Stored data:
/-- The `K̄`-automorphisms of `K̄̄` are trivial (`K̄ → K̄̄` is onto, Mathlib's
`IsSepClosed.algebraMap_surjective`). [folklore] -/
theorem algEquiv_algebraicClosure_apply
    (σ : AlgebraicClosure (AlgebraicClosure K) ≃ₐ[AlgebraicClosure K] AlgebraicClosure (AlgebraicClosure K))
    (u : AlgebraicClosure (AlgebraicClosure K)) : σ u = u := by
  obtain ⟨x, rfl⟩ := IsSepClosed.algebraMap_surjective (AlgebraicClosure K) (AlgebraicClosure (AlgebraicClosure K)) u
  exact σ.commutes x

/-- The absolute Galois group of `K̄` acts trivially on `E_{K̄}(K̄̄)`. [folklore] -/
theorem absoluteGaloisGroup_smul_eq_self (σ : Field.absoluteGaloisGroup (AlgebraicClosure K))
    (Q : (W.baseChange (AlgebraicClosure K)).geomPoints) : σ • Q = Q := by
  let σ' : AlgebraicClosure (AlgebraicClosure K) ≃ₐ[AlgebraicClosure K]
    AlgebraicClosure (AlgebraicClosure K) := σ
  change Affine.Point.map (W' := W.baseChange (AlgebraicClosure K))
    (σ' : AlgebraicClosure (AlgebraicClosure K) →ₐ[AlgebraicClosure K]
      AlgebraicClosure (AlgebraicClosure K)) Q = Q
  cases Q with
  | zero => rfl
  | some u w h =>
    rw [Affine.Point.map_some]
    exact Affine.Point.some.congr_simp _ _ (algEquiv_algebraicClosure_apply σ' u) _ _
      (algEquiv_algebraicClosure_apply σ' w) _

/-- The base change of points `E(K̄) → E_{K̄}(K̄̄)` along `K̄ → K̄̄` (Mathlib's `Affine.Point.map`)
is onto. [folklore] -/
theorem map_ofId_algebraicClosure_surjective :
    Function.Surjective (Affine.Point.map (W' := W)
      (Algebra.ofId (AlgebraicClosure K) (AlgebraicClosure (AlgebraicClosure K))) :
        W.geomPoints → (W.baseChange (AlgebraicClosure K)).geomPoints) := by
  intro Q
  cases Q with
  | zero => exact ⟨0, rfl⟩
  | some u w h =>
    obtain ⟨x, rfl⟩ := IsSepClosed.algebraMap_surjective (AlgebraicClosure K) (AlgebraicClosure (AlgebraicClosure K)) u
    obtain ⟨y, rfl⟩ :=
      IsSepClosed.algebraMap_surjective (AlgebraicClosure K) (AlgebraicClosure (AlgebraicClosure K)) w
    exact ⟨.some x y ((Affine.baseChange_nonsingular (W := W) (f := Algebra.ofId _ _)
      (FaithfulSMul.algebraMap_injective _ _) x y).mp h), rfl⟩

» **WHAT IS EXPECTED**: Gather all lines from the records above in which "IsSepClosed" appears.

» **RESPONSE TO THE EXERCISE**:
`IsSepClosed.algebraMap_surjective`). [folklore] -/
  obtain ⟨x, rfl⟩ := IsSepClosed.algebraMap_surjective (AlgebraicClosure K) (AlgebraicClosure (AlgebraicClosure K)) u
    obtain ⟨x, rfl⟩ := IsSepClosed.algebraMap_surjective (AlgebraicClosure K) (AlgebraicClosure (AlgebraicClosure K)) u
      IsSepClosed.algebraMap_surjective (AlgebraicClosure K) (AlgebraicClosure (AlgebraicClosure K)) w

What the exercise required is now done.